Sus planteamientos se expusieron en el Estatuto Provisional del Imperio de México, aprobado en 1865. Se trataba de una Carta otorgada, pues señalaba en su artículo 4 que el emperador es el representante de la soberanía nacional. Tenía, sin embargo, varias peculiaridades. El título más extenso es el dedicado a los derechos individuales, el cual contiene 20 de los 81 artículos del texto (arts. 58-77). Así, se garantizan aspectos tan propios del liberalismo clásico como la propiedad, la seguridad, el habeas corpus. También garantizaba el derecho de culto.
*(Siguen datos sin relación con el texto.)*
import Summits.CriticalPhenomena.PercolationContinuityZ3.Theorems.PercNearOneGluingNoHeavyLowerTailSahiOneStepUniformShift
import HarnessLib

/-!
# One-step scheme, `(2′)` half at uniform density — opposite compression: measure consequences, the potential, and the hull

Support file (prover prim-ineq-prove-3 gen 21; `--supports stmt-CriticalPhenomena-4575`; memo
`run/shared/lean/prim/prim-ineq-prove-3/PROOF-2PRIME-UNIFORM.md`, Lemmas 3 and 4).  No definitions, no named facts, no sorries, no `native_decide`.
Continuation of `…SahiOneStepUniformShift` (same conventions: `τ = Equiv.swap e j`, `ω^τ = {x | τ x ∈ ω}`, the compression `C` of `A` towards `e`
characterised by the hypothesis `hC`).

* **`real_compress_inter_eq` / `real_compress_inter_compress_inter_le`** — for a product measure with `p e = p j` and a `τ`-invariant `G`-determined
  event `X`: `μ(C_A ∩ X) = μ(A ∩ X)` and `μ(C_A ∩ C_B ∩ X) ≤ μ(A ∩ B ∩ X)` (reindex the pattern sum by `τ` and compare orbitwise);
* **`osN_compress_le`** — `n(H; C_A, C_B) ≤ n(H; A, B)` for the threshold slot `H` of `G ∋ e, j` (memo Lemma 3);
* `filter_pat_compress_subset(')` — the pattern families entering the potential of memo Lemma 4 shrink;
* `dominated_hgen` / `dominant_hgen` — `e`-domination / `e`-dominance survive `H`-generation (memo Lemma 4, last sentence).
-/

noncomputable section

namespace Summit.CriticalPhenomena.PercolationContinuityZ3.Theorems

namespace SahiOneStep

open MeasureTheory Finset
open Literature.Probability.Percolation (DeterminedBy determinedBy_iff)
open Literature.Probability.LatticeModels (prodBernoulli)
open Literature.Probability.Percolation.DecisionTree (ind ind_of_mem ind_of_not_mem ind_nonneg wtW wtW_nonneg)
open Literature.Probability.Percolation.BHK2006 (ind_inter)
open scoped Classical

variable {ι : Type*} [Fintype ι]

/-! ## Measure-level consequences (uniform density on the two coordinates) -/

omit [Fintype ι] in
/-- On patterns, `ind (pat Y) S = ind Y ↑S`. [folklore] -/
theorem ind_pat_eq (Y : Set (Set ι)) (S : Finset ι) : ind (pat Y) S = ind Y (↑S : Set ι) := by
  by_cases h : (↑S : Set ι) ∈ Y
  · rw [ind_of_mem (mem_pat.2 h), ind_of_mem h]
  · rw [ind_of_not_mem (fun h' => h (mem_pat.1 h')), ind_of_not_mem h]
import Summits.QuantumFields.YangMills.Theorems.BalabanUVNodesN07ChartDValued
import Literature.MathematicalPhysics.QuantumFieldTheory.Balaban1983to89.B9AdOrthogonal
import Literature.MathematicalPhysics.QuantumFieldTheory.Balaban1983to89.B7Prop2Explicit
import Literature.MathematicalPhysics.QuantumFieldTheory.Balaban1983to89.T4AdjointCovarianceUnitary
import Summits.QuantumFields.YangMills.Theorems.BalabanUVNodesK0UniformFluxConfig
import HarnessLib

/-!
# BalabanUVNodes ∕ N07 — REALITY OF THE CHART `chartLog`: for Hermitian traceless `A` (print's `𝔤`, `U₁ = e^{iηA}`) on the weighted ball, the multi-level data
# `B(j, c) = (1∕i)·log Ū^{(j)}(e^{iηA})(c)` of (156) is Hermitian traceless — because the unguarded complex averages of the chart AGREE with the tree's guarded
# `SU(N)` (0.4) averages on the reading window (a local dictionary), so `Ū^{(j)}(e^{iηA})(c) ∈ SU(N)` near `1`; hence (hSlog) of `N07ChartDValued` at `𝔤`

Cell `pub-ymgap`, width seat `pub-ymgap-dag-n07-w2` generation 3 (HUMAN RULING D-0149; DAG node N07 = [15] = [Balaban1985Variational]; W-SEAT START LIST §n07 item 2 = S2
«[15] Sect. C (47)–(49), Prop. 3 AT OBJECTS»).  `--kind proof --supports stmt-QuantumFields-20542 --as helper` (K1⁷; count-neutral).  CONSUMED BY NAME, nothing modified: the
route `UnitScaleTilt`'s `Prop8Chart.{expCfg, emlAvgU, emlIterU, chartLog, coe_emlAvgU_unitsField, emlAvgU_congr₂, norm_emlIterU_sub_one_le_of_reads, collar_of_adm22}`
(pillar P3: the chart, ITS ONE-STEP DICTIONARY WITH THE GUARDED AVERAGE on the guard, two-block locality, the k-uniform near-flatness of the iterated average), the tree's
`BlockAveraging.{Small, loopHol, blockAvg, avgFun, blockOf_src_of_mem_walk}`, `T4ReflectionConeSharp.blockOf_tgt_of_mem_walk`, `LatticeWordStokes.length_loopWord_le`,
`ExpMeanLog.{expMeanLogSU, deltaSU, trace_mlog_eq_zero}`, `B7Prop2Explicit.star_mlog_eq_neg`, `T4AdjointCovarianceUnitary.{lieSU, exp_mem_specialUnitaryGroup_of_mem_lieSU}`,
`B9AdOrthogonal.herm0` (the physicists' `𝔰𝔲(N)`: traceless Hermitian matrices), `B10Eq27TorusAxialLog.{unitsField, toUField}`, dag k0's
`K0UniformFluxConfig.dist1_holAt_le_length_mul`, this seat's
`N07ChartRemainderP.norm_expCfg_sub_one_le_of_weightedBall` and `N07ChartDValued.chartD_valued_of_chartLog`.

THE PRINT: [15] (152) p. 301 «U₁ = e^{iηA}, A with values in 𝔤», (156) p. 302 «Q_j(ηA) = B on Λ′_j … B = (1∕i) log V₁»; [I] (0.4) p. 253 «for a set {U_j} of elements close
to the identity of the group … exp[mean (1∕i) log]».  The complex chart of pillar P3 (`emlIterU`, `mlog` the principal matrix logarithm on `M_N(ℂ)ˣ`) is the analytic continuation
of the guarded `SU(N)` average `BlockAveraging.blockAvg expMeanLogSU` (guard `δ_N = min(1∕3, π∕N)` on the (0.4) loop variables); on `SU(N)`-valued small fields the two coincide
(`coe_emlAvgU_unitsField`, one step).  This file iterates that identity down the reading window of an index bond and reads off the reality of `chartLog`.

WHAT IS PROVED (sorry-free; no definition; axioms standard; generic `P`, `N ≥ 1`).
* §1 ★★★ `emlIterU_unitsField_eq_iter_of_reads` — THE LOCAL DICTIONARY: for an `SU(N)` field `U` on `T^{(0)}`, a level `j ≤ m + K`, a `j`-bond `e`, and `s₀ ≥ 0` with
  `6400ℓ²Lʲs₀ ≤ 1` and the guard budget `30ℓ²Lʲs₀ < δ_N`: if `‖U(b) − 1‖ ≤ s₀` on the fine bonds under the two `j`-blocks of `e`, then for EVERY level `i ≤ j` and every `i`-bond
  `b` under `e` (both ends), `emlIterU i (unitsField (toUField U)) b = unitsField (toUField (Ū^{(i)} U)) b` with `Ū^{(i)} = Averaging.iter (blockAvg expMeanLogSU) i` THE TREE'S
  GUARDED (0.4) AVERAGE (the averaging of record `Node00.avOfRecord` is this map, `avOfRecord_apply`), and `‖Ū^{(i)}U(b) − 1‖ ≤ 30ℓLⁱs₀` — induction on `i`: two-block locality,
  the guard `Small` at each `(i+1)`-bond from dag k0's `K0UniformFluxConfig.dist1_holAt_le_length_mul` + the k-uniform near-flatness, then the one-step dictionary.
* §2 ★★★ `chartLog_mem_herm0` — for a nested family `D` (`D.k = k`, collar), level weights `w`, the weighted ball `w₁(b)‖A(b)‖ < R` with `12800ℓ²LR ≤ 1` and the guard budget
  `60ℓ²LR < δ_N`, and `A` HERMITIAN TRACELESS at every bond: `chartLog η D A (j, c)` is Hermitian traceless at every index — with ★ `coe_emlIterU_expCfg_eq_iter` (the charted
  field's complex averages ARE the guarded `SU(N)` averages of the `SU(N)` field `e^{iηA}` at every index bond, within `60ℓLR` of `1`).
* §3 ★★★ `chartD_valued_herm0` — (hSlog) of `N07ChartDValued.chartD_valued_of_chartLog` DISCHARGED at `S = herm0`: under the binders of that theorem (H with the (46) letter,
  `18C₂B₀ε ≤ 1`, `64ε ≤ R⋆`), the value-module conjunct (hSH) of `H` at `herm0` (displayed) and the guard budget `120ℓ²Lε < δ_N`: for ANY `Dfun` with (55)+(49), Hermitian
  traceless `A′` in the ball ⇒ `Dfun A′` and `A′ − H·Dfun A′` Hermitian traceless.

HONEST FRAMING: (hSH) — the `herm0`-invariance of the right inverse of record — remains DISPLAYED (asked of dag k0-s1-w1 on the bus; UST `ChartHInv.exists_rightInverse` is an
ℝ-combination construction); the guard budget is `N`-dependent through `δ_N = min(1∕3, π∕N)` exactly as the tree's (0.4) guard is (it cannot be dropped for the traceless part:
`e^{2πi∕7}·1 ∈ SU(7)` has `‖W − 1‖ < 1` and `tr log W = 2πi`; for `N = 2`, `δ_2 = 1∕3` and the budget is implied by the `ε`-window up to the displayed numeric inequality); nothing
of [15] Sects. D–F asserted; stub 1 ∕ K0⁷ ∕ K1⁷ NOT closed; N07 NOT discharged; counts unmoved (5∕28); one finite T⁴ programme at fixed ε — NOT continuum ∕ ℝ⁴ ∕ OS ∕ mass gap ∕
Clay: the Yang–Mills mass gap is NOT proved by any of this; R4 closes the conditional rung `BalabanLadder.UV` only.  No `sorry`, no `def`, no `instance`, no `notation`.

References: [15] T. Bałaban, CMP 102 (1985) 277–309 [Balaban1985Variational] ((43)–(49) p.285, (152)–(157) pp.301–302, Prop. 3 p.289); [I] T. Bałaban, CMP 109 (1987) 249–301
[Balaban1987RG1] ((0.4)–(0.7) p.253, (0.11) p.253); T. Bałaban, CMP 98 (1985) 17–51 [Balaban1985Averaging] ((19)–(26) pp.21–22, Prop. 4 p.38).
-/

noncomputable section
Este último punto era un primer punto de divergencia con los conservadores, divergencia que le costaría la vida. La tolerancia religiosa era una de las conquistas precisamente de Benito Juárez, cuya obra idealmente se quería desmantelar. El hecho de que el emperador consagrase la libertad de cultos no se amoldaba a la mentalidad de quienes le habían llamado.

Resulta también muy interesante el artículo 64, según el cual en México no se toleraba la esclavitud de ningún tipo, y bastaba pisar su suelo para ser considerado libre. Recuérdese que en esos momentos la esclavitud era la causa de la guerra que estaba desangrando Estados Unidos. Pero no prestaba atención sólo a potenciales esclavos, también a los delincuentes, pues en el 66 señala: “Las cárceles se organizarán de modo que solo sirvan para asegurar a los reos, sin exacerbar innecesariamente los padecimientos de la prisión”.

Este aparente liberalismo constitucional, sin embargo, dependía en última instancia de la voluntad del emperador, quien se reservaba el derecho de suspender estas garantías temporalmente mediante decreto en su artículo 77.

Pero quizá lo más relevante es que estas garantías de derechos individuales estaban enfocadas muchas veces a las poblaciones indígenas. Maximiliano mostró un interés con pocos precedentes en México hacia las poblaciones indígenas y en su legislación constitucional se preocupó por garantizar su igualdad. Se esforzó además por recorrer el país y en visitar las poblaciones indias. Él mismo se presentaba como un nuevo Moctezuma. En gran parte, esta campaña era pura propaganda, pero demostró una gran efectividad y en la guerra que se extendía por el país, los indios apoyaron al emperador. Conviene recordar, de todas formas, que Benedicto Cuervo Álvarez insiste mucho en el carácter únicamente propagandístico de este interés. El presupuesto que se dedicó a los indígenas apenas llegaba al 1%, en gran contraste con las generosas partidas dedicadas al mantenimiento de la nueva corte.

El experimento fue sobre todo pintoresco. Sabido es que no acabó bien, pero en todo momento la aventura mantuvo su sabor folclórico. El emperador se vio abandonado por el mismo Napoleón III que le había insistido en aceptar la corona, así como por unos conservadores que le consideraron demasiado progresista. Fue arrestado por los hombres de Juárez y fusilado. Se permitió el lujo de darle una moneda de oro a cada uno de sus verdugos y de pedirles como última gracia que no le dispararan a la cara, sino al corazón.